Dataset entries:
_ _ _ _ _ _ _

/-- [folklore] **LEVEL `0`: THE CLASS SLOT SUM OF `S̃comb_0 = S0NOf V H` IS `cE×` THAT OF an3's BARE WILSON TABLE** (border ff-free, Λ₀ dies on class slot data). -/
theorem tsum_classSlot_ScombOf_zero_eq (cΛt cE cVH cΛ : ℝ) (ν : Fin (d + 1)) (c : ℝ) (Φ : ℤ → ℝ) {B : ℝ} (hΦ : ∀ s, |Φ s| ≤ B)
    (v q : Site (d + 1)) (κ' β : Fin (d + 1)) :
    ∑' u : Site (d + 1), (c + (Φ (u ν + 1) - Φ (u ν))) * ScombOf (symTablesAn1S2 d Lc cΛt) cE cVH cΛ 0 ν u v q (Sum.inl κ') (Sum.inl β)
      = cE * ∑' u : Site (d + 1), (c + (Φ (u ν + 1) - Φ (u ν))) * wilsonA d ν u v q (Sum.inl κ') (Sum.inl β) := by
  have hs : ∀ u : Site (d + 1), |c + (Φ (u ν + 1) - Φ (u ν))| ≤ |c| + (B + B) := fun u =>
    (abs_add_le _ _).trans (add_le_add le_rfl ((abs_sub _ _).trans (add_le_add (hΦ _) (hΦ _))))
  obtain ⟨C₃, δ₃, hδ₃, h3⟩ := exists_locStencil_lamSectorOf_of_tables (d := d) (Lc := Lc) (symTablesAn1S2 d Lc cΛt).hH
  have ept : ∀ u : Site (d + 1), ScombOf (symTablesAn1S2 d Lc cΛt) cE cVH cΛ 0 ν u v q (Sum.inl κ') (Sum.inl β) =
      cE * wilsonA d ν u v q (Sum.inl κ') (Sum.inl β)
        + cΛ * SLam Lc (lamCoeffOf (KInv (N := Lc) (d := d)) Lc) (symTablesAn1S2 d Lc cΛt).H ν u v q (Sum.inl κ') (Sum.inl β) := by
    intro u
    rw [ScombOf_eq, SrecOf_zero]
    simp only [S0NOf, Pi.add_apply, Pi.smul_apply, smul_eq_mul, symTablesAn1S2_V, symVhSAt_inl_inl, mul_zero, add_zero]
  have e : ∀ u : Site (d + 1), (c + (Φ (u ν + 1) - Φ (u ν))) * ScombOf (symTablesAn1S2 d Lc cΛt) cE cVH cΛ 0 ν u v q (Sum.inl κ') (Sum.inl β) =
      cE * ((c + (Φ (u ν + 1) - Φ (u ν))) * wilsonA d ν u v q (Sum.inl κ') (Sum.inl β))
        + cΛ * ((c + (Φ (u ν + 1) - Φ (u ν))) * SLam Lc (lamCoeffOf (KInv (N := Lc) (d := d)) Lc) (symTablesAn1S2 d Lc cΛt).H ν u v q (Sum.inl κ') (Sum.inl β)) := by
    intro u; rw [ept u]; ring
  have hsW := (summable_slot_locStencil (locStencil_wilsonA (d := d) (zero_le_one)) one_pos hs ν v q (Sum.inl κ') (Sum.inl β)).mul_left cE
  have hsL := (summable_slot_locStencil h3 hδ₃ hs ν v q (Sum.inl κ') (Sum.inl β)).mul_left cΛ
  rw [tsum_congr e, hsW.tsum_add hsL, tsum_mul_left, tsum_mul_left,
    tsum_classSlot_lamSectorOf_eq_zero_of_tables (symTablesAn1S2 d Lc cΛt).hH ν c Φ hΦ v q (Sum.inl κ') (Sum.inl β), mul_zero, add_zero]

_ _ _ _ _ _ _

- AIM OF THE TASK
Beginning at the line above that contains "have hs : ∀", return each line exactly through the line that contains "cE * wilsonA", and no others.

- RESULT OF THIS TASK
  have hs : ∀ u : Site (d + 1), |c + (Φ (u ν + 1) - Φ (u ν))| ≤ |c| + (B + B) := fun u =>
    (abs_add_le _ _).trans (add_le_add le_rfl ((abs_sub _ _).trans (add_le_add (hΦ _) (hΦ _))))
  obtain ⟨C₃, δ₃, hδ₃, h3⟩ := exists_locStencil_lamSectorOf_of_tables (d := d) (Lc := Lc) (symTablesAn1S2 d Lc cΛt).hH
  have ept : ∀ u : Site (d + 1), ScombOf (symTablesAn1S2 d Lc cΛt) cE cVH cΛ 0 ν u v q (Sum.inl κ') (Sum.inl β) =
      cE * wilsonA d ν u v q (Sum.inl κ') (Sum.inl β)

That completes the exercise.